Petitions stating the advantages of a rail bridge crossing at Selkirk and leading to the planned northwestern route towards Edmonton were signed and sent to Ottawa. Strangely, they were then lost by the conservative MP for Lisgar, John C. Schultz.

A report by naturalist, professor John Macoun, claimed that the climate and soils of the southern prairies were even more conducive to agriculture than along the more northerly route. Winnipeg newspapers were full of plans to move the rail route through their town. Groups of businessmen in Winnipeg, some of whom were lodge brothers of the Colcleughs, prepared an offer the cash- strapped CPR could not refuse and wrapped in a sizeable bribe.

The rail line from Rat Portage stood a mile east of the Red River and then suddenly turned south to St Boniface and crossed the Red on the free Louise Bridge and onto tax free land that became the site of CPR yards, work sheds and hotels.

One might say that the larger of the two Red River towns had reached out and strangled its smaller twin. Within a few weeks, Selkirk was nearly a ghost town! People, businesses and even buildings disappeared and headed either to Winnipeg or to some other potential stop of the new rail line. Winnipeg’s population, once the CPR arrived, went from 400 to 8000 in a matter of months. Selkirk’s fell to about two hundred. Among them were the now debt- ridden Colcleughs.

To pay off his creditors, James kept his store running and bought a tug boat, the Lady Ellen. This he used to haul rafts of wood up the Red to the now booming city of Winnipeg, expertly coaxing his vessel over the St Andrews Rapids using cofferdams, ropes and his own nerve. He calculated that he made $184 per trip carrying lumber and fuel wood. In this way, he was able to repay his creditors whereas other investors, including the powerful AGB Bannatyne, lost their shirts.
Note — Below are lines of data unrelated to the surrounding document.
/-!
# BalabanUVNodes ∕ N12 — THE WINDOW GAUGE LETTER WITH A `k`-UNIFORM TOLERANCE AT PRINT's DATUM `Λ(Z) = lamBondsSeq (maxDomT ν.M₁ Z) k` ([Balaban1984PropagatorsII] (2.3)): dag-n12-w6's
# `…N12WindowGaugeLetterUniform` RE-KEYED — the (2.12) minimiser, its gauged copy and the root letter `hu` over PRINT's bond datum; the forest `…N12TowerForestLam`, the transporter
# `…N12WindowGradedLettersLam`, the tower-axial gauge `B15Prop1MinimiserTowerAxialGaugeB`, the shadow ∕ datum letters dag-n12-d's `…ShadowLetterOfBoxB` ∕ `…GaugeLetterLocOfPlaqSmallLocalB` —
# O1 module (11b) of the gauge-letter chain (dag-n12-d CEDE ∕ dag-lead WORDS 426∕427∕430, pub-ymgap INBOX 2026-08-30)

[Balaban1984PropagatorsII] = «[II]», (2.3) p. 224; [Balaban1985Variational] = «[15]», (2)–(4) p. 278, Thm 1 (8) p. 279, (16)–(18) p. 280; [Balaban1985RegularSpaces] (1.7) p. 77, (1.19) p. 79;
[Balaban1985Averaging] (19)–(20) p. 21, Prop. 2 (52)–(53) p. 26; [Balaban1988Convergent] = «[III]», p. 255, (2.2) p. 255, (2.11)–(2.13) pp. 256–257, (2.16) p. 257; [Balaban1987RG1], (0.1) p. 251;
[Balaban1989LargeFieldII], p. 357.

Cell `pub-ymgap` (HUMAN RULINGS D-0062 ∕ D-0149), lane `pub-ymgap-dag-n12-c` g37 (R134 seat (a), N12 = [B15], s1, lane owner); `--kind proof --supports` K1⁹ `stmt-QuantumFields-27364` `--as helper`;
count-neutral.  THEOREMS ONLY (0 `def`, 0 `instance`, 0 `sorry`); the parent's two theorems with their proof texts (tree bytes, `work/gen_windowuniform_lam.py`) and the substitutions listed in
the first theorem's docstring; the parent's numerics (`noWrap_of_levelGuard`, `stokesTerm_uniform_le`), dag-n12-w6's `…N12WindowNearRegionGeometry.boxPlaqs_subset_plaqsOf_topSeq_pred` and the
lane's `B15Prop1GaugeLetterLocOfForestPackage.dist1_gaugeAct_holAtGauge_le_graded` (datum-free) REUSED by name.
DECL MAP (old → new): `N12WindowGaugeLetterUniform.exists_windowGauge_uniform ↦ N12WindowGaugeLetterUniformLam.exists_windowGauge_uniform_lamBondsSeq`,
`N12WindowGaugeLetterUniform.exists_windowGauge_uniform_le ↦ N12WindowGaugeLetterUniformLam.exists_windowGauge_uniform_le_lamBondsSeq` (signatures: `IsMinimizer … (Bj ν.M₁ Z k) ↦
IsMinimizerB … (lamBondsSeq (maxDomT ν.M₁ Z) k)` in `hmin` and in the conclusion, `bondsOf (Bj ν.M₁ Z k j) ↦ lamBondsSeq (maxDomT ν.M₁ Z) k j` in `hu`; every other binder byte-identical).

WHY ∕ WHAT CHANGES INSIDE (LOCATED-2).  At print's datum a fine bond with exactly ONE end-point off `Ω₁(Z)` (an inward connector of level `0`) is NOT a datum member, so it is not pinned: it is a
TWO-ROOT bond (the `Γ₁`-centre of its inside end vs its outside end, a `Λ₀`-site) and belongs to the INTERIOR letter.  The interior letter therefore runs on the window sites that are end-points
of bonds touching `Ω₁(Z)` — one collar layer more than the parent's `X ∩ Ω₁(Z)` —, with the root transporter of `…N12WindowGradedLettersLam` (touching edition) on the touching bonds and the
one-letter word along the bond on the bonds with both ends off `Ω₁(Z)` (pinned `Λ₀(Z)`-members, `dist1 (U₀ b) ≤ ρn` by `B15Prop1DatumGaugeNormalisationB.dist1_apply_le_of_isMinimizerB_of_mem`);
the Stokes boxes are placed by the parent's §2 from `b₋ ∈ X` alone, so the collar row `hfit` is UNCHANGED.  Only bonds with BOTH ends off `Ω₁(Z)` are pinned
(`B15Prop1MinimiserTowerAxialGaugeB.dist1_gaugeAct_holAtGauge_le_of_not_mem₂`).

HONEST FRAMING.  Lattice bookkeeping and composition by name over landed kernel theorems; the minimiser ([15] Thm 1 ∕ the lane's (E)), its graded plaquette letter, the region datum, the window
rows and the numerics stay HYPOTHESES; the constants are `C(d, L)` — uniform in the level `k` and in the volume, but NOT print's `O(1)` bookkeeping of [15] (16)–(18) verbatim; nothing of
Bałaban's asserted or refuted beyond the cited tree theorems; count-neutral helper (`--supports 27364`); N12 NOT discharged; K0⁷∕K1⁹ NOT closed; counts of record unmoved (typed 28∕28 ·
discharged 8∕27); one finite 𝕋⁴ programme at fixed `ε = L^{-K}` — R4 closes the conditional rung `BalabanLadder.UV` only; the Yang–Mills mass gap (Clay) is NOT proved by any of this; nothing
continuum ∕ ℝ⁴ ∕ OS.
-/

noncomputable section

open scoped Matrix.Norms.L2Operator BigOperators

namespace Summit.QuantumFields.YangMills.BalabanUVNodes.N12WindowGaugeLetterUniformLam

open Literature.MathematicalPhysics.QuantumFieldTheory.Balaban1983to89
open T4Continuum GaugeField B15DeterminingSets B15DeterminingSetsB BlockAveraging
open T4CubeChartGnomonic (SU2)
open B16Sect1Backgrounds (toMS)
open T4AxialGaugeSmallField (boxPlaqs castSite)
open B14.Eq213MaximalDomains (side)
open B14.Eq213DetSet (Bj Bj_zero maxDomT maxDomT_antitone dist_maxDomT)
open B14.Eq216Concrete (inputs)
open B14.Eq22Determines (blockIter)
open B14DomainGeom (Within Pt)
open B15Eq112TorusCover (cover lift cover_lift cover_apply)
open B5Eq118OneStroke (iterBlockOf)
open B8Eq17ClassAkV1 (plaqsOf)
open ExpMeanLog (expMeanLogSU deltaSU)
open Literature.MathematicalPhysics.QuantumFieldTheory.BalabanImbrieJaffe1984to88.BIJ85Eq453GaugeField (qsstarGIter0)
open LatticeWordCountBox (netDisp_le_count_true neg_count_false_le_netDisp walkEnd_castSite)
open B15DeterminingSetsBEndpoints (mem_lamBondsSeq_maxDomT_of_embIter_not_mem)
open B15Prop1DatumGaugeNormalisationB (dist1_apply_le_of_isMinimizerB_of_mem)
open B15Prop1GaugeLetterLocOfForestPackage (dist1_gaugeAct_holAtGauge_le_graded)
open B15Prop1GaugeLetterLocOfForestPackageB (length_le_and_netDisp_of_package)
open B15Prop1MinimiserTowerAxialGaugeB (toMS_holAtGauge_eq_one isMinimizer_gaugeAct_holAtGauge_atRecord dist1_gaugeAct_holAtGauge_le_of_not_mem₂)
open Summit.QuantumFields.YangMills.BalabanUVNodes.N12TowerForestLam (exists_towerForest_rooted_lamBondsSeq)
open Summit.QuantumFields.YangMills.BalabanUVNodes.N12GaugeLetterLocOfPlaqSmallLocalB (datumLetter_of_shadows_local)
open Summit.QuantumFields.YangMills.BalabanUVNodes.N12ShadowLetterOfBoxB (shadowLetter_of_box)
open Summit.QuantumFields.YangMills.BalabanUVNodes.N12GaugeLetterLocNumerics (noWrap_of_levelGuard)
open Summit.QuantumFields.YangMills.BalabanUVNodes.N12WindowNearRegionGeometry (boxPlaqs_subset_plaqsOf_topSeq_pred)
open Summit.QuantumFields.YangMills.BalabanUVNodes.N12WindowGradedLetters (stokesTerm_uniform_le)
open Summit.QuantumFields.YangMills.BalabanUVNodes.N12WindowGradedLettersLam (rootTransporter_window_lamBondsSeq)

variable {P : Params}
James Colcleugh then did what he often did in times of despair, he devised a new plan. If he couldn’t bring the main line of the CPR to his town, he would acquire a branch line even though it was prohibited by law, as part of the CPR’s monopoly deal with Ottawa. At a time when almost every prairie town was putting forth proposals for new rail lines, Selkirk was almost the only town that got one.

It is at this point, in about 1881, that James may have crossed a line with his business partner and cousin. FW was straight-laced about matters of ethics, James wasn’t. James was willing to do anything to achieve his goal of wealth.FW was not. How James obtained the branch line for Selkirk may have been the last straw for his upright cousin, FW.
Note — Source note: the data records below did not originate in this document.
import Literature.RingTheory.MvPolynomial.CubicFormLinearSubspaces
import HarnessLib

/-!
# Two zeros of a cubic form in at least six variables are joined by two lines of zeros

Let `F` be a cubic form on `kᴺ⁺¹`, `k` algebraically closed, `N ≥ 5`, and `x, y ∈ kᴺ⁺¹` zeros of
`F`. Then there is a nonzero vector `z` such that `F` vanishes identically on `span(x, z)` and on
`span(y, z)`: writing `F(s x + v) = s³ F(x) + s² A_x(v) + s B_x(v) + F(v)` with `A_x` linear and
`B_x` quadratic in `v` (the coefficients of the bihomogeneous substituted form,
`Literature.RingTheory.MvPolynomial.isBihom_aeval`), the vector `z` is a common nontrivial zero of
the five forms `A_x, B_x, A_y, B_y, F` of positive degree in `N + 1 ≥ 6` variables
(`Literature.RingTheory.KrullDimension.exists_ne_zero_common_zero_of_isHomogeneous`, the projective
dimension theorem). Geometrically: on a cubic hypersurface `X ⊆ ℙᴺ`, `N ≥ 5`, any two points lie
on lines of `X` through a common third point (unless degenerate), the chain of lines used for
`CH₀(X) = ℤ` (cf. the greedy step `exists_finCons_eval_eq_zero` of
`Literature/RingTheory/MvPolynomial/CubicFormLinearSubspaces`, which is the case of ONE subspace).

* `eval_coeff_zero_substOne` — the `s`-constant coefficient of `F(s x + v)` is `F(v)`;
* `exists_common_line_vector_of_cubic` — the connecting vector `z`.

Everything is proved.

## References

* folklore (chains of lines on cubic hypersurfaces; e.g. the argument behind `CH₀ = ℤ` for cubic
  hypersurfaces of dimension `≥ 2`).
-/

noncomputable section

open MvPolynomial

namespace Literature.RingTheory.MvPolynomial

universe u

variable {k : Type u} [Field k] {N : ℕ}

/-- The substituted form `F(s x + v) ∈ (k[v])[s]` for one vector `x` (the case `u = 1` of the
substitution of `exists_finCons_eval_eq_zero`). [folklore] -/
def substOne (x : Fin (N + 1) → k) (F : MvPolynomial (Fin (N + 1)) k) :
    MvPolynomial (Fin 1) (MvPolynomial (Fin (N + 1)) k) :=
  aeval (fun m : Fin (N + 1) =>
    (∑ j : Fin 1, C (C ((![x] : Fin 1 → Fin (N + 1) → k) j m)) * X j) + C (X m) :
      Fin (N + 1) → MvPolynomial (Fin 1) (MvPolynomial (Fin (N + 1)) k)) F

/-- Unfolding `substOne` as the `u = 1` instance of the general substitution. [folklore] -/
theorem substOne_eq (x : Fin (N + 1) → k) (F : MvPolynomial (Fin (N + 1)) k) :
    substOne x F = aeval (fun m : Fin (N + 1) =>
      (∑ j : Fin 1, C (C ((![x] : Fin 1 → Fin (N + 1) → k) j m)) * X j) + C (X m) :
        Fin (N + 1) → MvPolynomial (Fin 1) (MvPolynomial (Fin (N + 1)) k)) F := rfl

/-- `F(s x + v)` is bihomogeneous of degree `3` for a cubic form `F`. [folklore] -/
theorem isBihom_substOne {F : MvPolynomial (Fin (N + 1)) k} (hF : F.IsHomogeneous 3)
    (x : Fin (N + 1) → k) :
    ∀ α, (coeff α (substOne x F)).IsHomogeneous (3 - α.degree) ∧
      (3 < α.degree → coeff α (substOne x F) = 0) := by
  refine isBihom_aeval hF _ fun m => ?_
  refine isBihom_add (isBihom_sum _ _ fun j _ => ?_)
    (isBihom_C_of_isHomogeneous_one (isHomogeneous_X k m))
  simpa using isBihom_mul (isBihom_C_C (σ := Fin 1) (τ := Fin (N + 1))
    ((![x] : Fin 1 → Fin (N + 1) → k) j m)) (isBihom_X (k := k) (τ := Fin (N + 1)) j)

/-- **Evaluation of `F(s x + v)` at `s := a`, `v := v` is `F(a x + v)`.** [folklore] -/
theorem eval_eval_substOne (x : Fin (N + 1) → k) (F : MvPolynomial (Fin (N + 1)) k) (a : k)
    (v : Fin (N + 1) → k) :
    eval v (eval (fun _ => C a) (substOne x F)) = eval (a • x + v) F := by
  rw [substOne_eq, eval_eval_aeval_lin]
  have h : (fun m => (∑ j : Fin 1, a * (![x] : Fin 1 → Fin (N + 1) → k) j m) + v m) = a • x + v := by
    ext m
    simp
  rw [h]

/-- **The `s`-constant coefficient of `F(s x + v)` evaluates as `F`**: `(coeff₀ F(s x + v))(v) = F(v)`.
[folklore] -/
theorem eval_coeff_zero_substOne (x : Fin (N + 1) → k) (F : MvPolynomial (Fin (N + 1)) k)
    (v : Fin (N + 1) → k) :
    eval v (coeff 0 (substOne x F)) = eval v F := by
  classical
  have h1 := eval_eval_substOne x F 0 v
  rw [zero_smul, zero_add] at h1
  rw [← h1, eval_eval_eq_sum]
  symm
  rw [Finset.sum_eq_single (0 : Fin 1 →₀ ℕ)]
  · simp
  · intro α _ hα
    obtain ⟨j, hj⟩ : ∃ j, α j ≠ 0 := by
      by_contra h
      push Not at h
      exact hα (Finsupp.ext fun j => by simpa using h j)
    rw [Finset.prod_eq_zero (Finset.mem_univ j) (by rw [zero_pow hj]), zero_mul]
  · intro h0
    rw [MvPolynomial.notMem_support_iff.1 h0, map_zero, mul_zero]

/-- **Vanishing on `span(x, z)` from the common zero of the coefficients**: if the coefficients
of `F(s x + v)` of `s`-degree `< 3` all vanish at `z` and `F(x) = 0`, then `F(a x + b z) = 0` for all
`a, b`. [folklore] -/
theorem eval_add_smul_eq_zero_of_coeff {F : MvPolynomial (Fin (N + 1)) k} (hF : F.IsHomogeneous 3)
    {x z : Fin (N + 1) → k} (hx : eval x F = 0)
    (hz : ∀ α ∈ (substOne x F).support, α.degree < 3 → eval z (coeff α (substOne x F)) = 0)
    (a b : k) : eval (a • x + b • z) F = 0 := by
  have key := eval_eval_smul_eq_of_isBihom (isBihom_substOne hF x) hz (fun _ => a) b
  rw [eval_eval_substOne, eval_eval_substOne, add_zero, eval_smul_of_isHomogeneous hF, hx,
    mul_zero] at key
  exact key

/-- **Two zeros of a cubic form in `N + 1 ≥ 6` variables lie on lines of zeros through a common
vector.** For a cubic form `F` over an algebraically closed field and zeros `x, y` of `F`, there is
`z ≠ 0` with `F(a x + b z) = F(a y + b z) = 0` for all `a, b` (a common nontrivial zero of the five
forms `A_x, B_x, A_y, B_y, F` of positive degree, fewer than the `N + 1` variables). [folklore] -/
theorem exists_common_line_vector_of_cubic [IsAlgClosed k] (hN : 5 ≤ N)
    {F : MvPolynomial (Fin (N + 1)) k} (hF : F.IsHomogeneous 3) {x y : Fin (N + 1) → k}
    (hx : eval x F = 0) (hy : eval y F = 0) :
    ∃ z : Fin (N + 1) → k, z ≠ 0 ∧ (∀ a b : k, eval (a • x + b • z) F = 0) ∧
      (∀ a b : k, eval (a • y + b • z) F = 0) := by
  classical
  -- the conditions: coefficients of `s`-degree `1, 2` of `F(s x + v)` and `F(s y + v)`, and `F`
  set Sx : Finset (Fin 1 →₀ ℕ) := (substOne x F).support.filter (fun α => 0 < α.degree ∧ α.degree < 3)
    with hSx
  set Sy : Finset (Fin 1 →₀ ℕ) := (substOne y F).support.filter (fun α => 0 < α.degree ∧ α.degree < 3)
    with hSy
  let g : (↥Sx ⊕ ↥Sy) ⊕ Unit → MvPolynomial (Fin (N + 1)) k :=
    Sum.elim (Sum.elim (fun α => coeff α.1 (substOne x F)) (fun α => coeff α.1 (substOne y F)))
      (fun _ => F)
  let deg : (↥Sx ⊕ ↥Sy) ⊕ Unit → ℕ :=
    Sum.elim (Sum.elim (fun α => 3 - α.1.degree) (fun α => 3 - α.1.degree)) (fun _ => 3)
  have hg : ∀ i, (g i).IsHomogeneous (deg i) := by
    rintro ((α | α) | u)
    · exact (isBihom_substOne hF x α.1).1
    · exact (isBihom_substOne hF y α.1).1
    · exact hF
  have hdeg : ∀ i, 0 < deg i := by
    rintro ((α | α) | u)
    · have := (Finset.mem_filter.1 α.2).2.2
      change 0 < 3 - α.1.degree
      omega
    · have := (Finset.mem_filter.1 α.2).2.2
      change 0 < 3 - α.1.degree
      omega
    · exact Nat.succ_pos 2
  -- counting: `|Sx|, |Sy| ≤ 2`
  have hcount : ∀ (S : Finset (Fin 1 →₀ ℕ)), (∀ α ∈ S, 0 < α.degree ∧ α.degree < 3) → S.card ≤ 2 := by
    intro S hS
    have hinj : Set.InjOn (fun α : Fin 1 →₀ ℕ => α 0) S := by
      intro α _ β _ h
      exact Finsupp.ext fun j => by fin_cases j; exact h
    have himg : S.image (fun α : Fin 1 →₀ ℕ => α 0) ⊆ ({1, 2} : Finset ℕ) := by
      intro n hn
      obtain ⟨α, hα, rfl⟩ := Finset.mem_image.1 hn
      have h := hS α hα
      have hdeg : α.degree = α 0 := by
        rw [Finsupp.degree_eq_sum, Fin.sum_univ_one]
      rw [hdeg] at h
      simp only [Finset.mem_insert, Finset.mem_singleton]
      omega
    calc S.card = (S.image fun α : Fin 1 →₀ ℕ => α 0).card := (Finset.card_image_of_injOn hinj).symm
      _ ≤ ({1, 2} : Finset ℕ).card := Finset.card_le_card himg
      _ = 2 := by decide
  have hcard : Fintype.card ((↥Sx ⊕ ↥Sy) ⊕ Unit) < N + 1 := by
    rw [Fintype.card_sum, Fintype.card_sum, Fintype.card_coe, Fintype.card_coe, Fintype.card_unit]
    have h1 := hcount Sx fun α hα => (Finset.mem_filter.1 hα).2
    have h2 := hcount Sy fun α hα => (Finset.mem_filter.1 hα).2
    omega
  obtain ⟨z, hz0, hz⟩ :=
    Literature.RingTheory.KrullDimension.exists_ne_zero_common_zero_of_isHomogeneous g deg hg hdeg hcard
  have hzF : eval z F = 0 := hz (Sum.inr ())
  -- all coefficients of `s`-degree `< 3` vanish at `z`
  have hzx : ∀ α ∈ (substOne x F).support, α.degree < 3 → eval z (coeff α (substOne x F)) = 0 := by
    intro α hα hd
    by_cases h0 : α.degree = 0
    · have hα0 : α = 0 := (Finsupp.degree_eq_zero_iff α).1 h0
      rw [hα0, eval_coeff_zero_substOne]
      exact hzF
    · exact hz (Sum.inl (Sum.inl ⟨α, Finset.mem_filter.2 ⟨hα, Nat.pos_of_ne_zero h0, hd⟩⟩))
  have hzy : ∀ α ∈ (substOne y F).support, α.degree < 3 → eval z (coeff α (substOne y F)) = 0 := by
    intro α hα hd
    by_cases h0 : α.degree = 0
    · have hα0 : α = 0 := (Finsupp.degree_eq_zero_iff α).1 h0
      rw [hα0, eval_coeff_zero_substOne]
      exact hzF
    · exact hz (Sum.inl (Sum.inr ⟨α, Finset.mem_filter.2 ⟨hα, Nat.pos_of_ne_zero h0, hd⟩⟩))
  exact ⟨z, hz0, eval_add_smul_eq_zero_of_coeff hF hx hzx, eval_add_smul_eq_zero_of_coeff hF hy hzy⟩

end Literature.RingTheory.MvPolynomial

end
James Colcleugh, realizing the rail connection was the lifeline that would keep his town and his dreams alive, bribed one or perhaps two CPR officials in order to receive permission to build a line to connect with the CPR mainline in Winnipeg.

He wined and dined the civil war veteran General Thomas Lafayette Rosser, the head engineer, of the Manitoba leg of the CPR. The cost of the branch, initially set at under $10,000 had become more than $35,000 before an agreement was reached. In the end, Colcleugh secured permission to go ahead. He immediately set up a construction company to build the rail line himself.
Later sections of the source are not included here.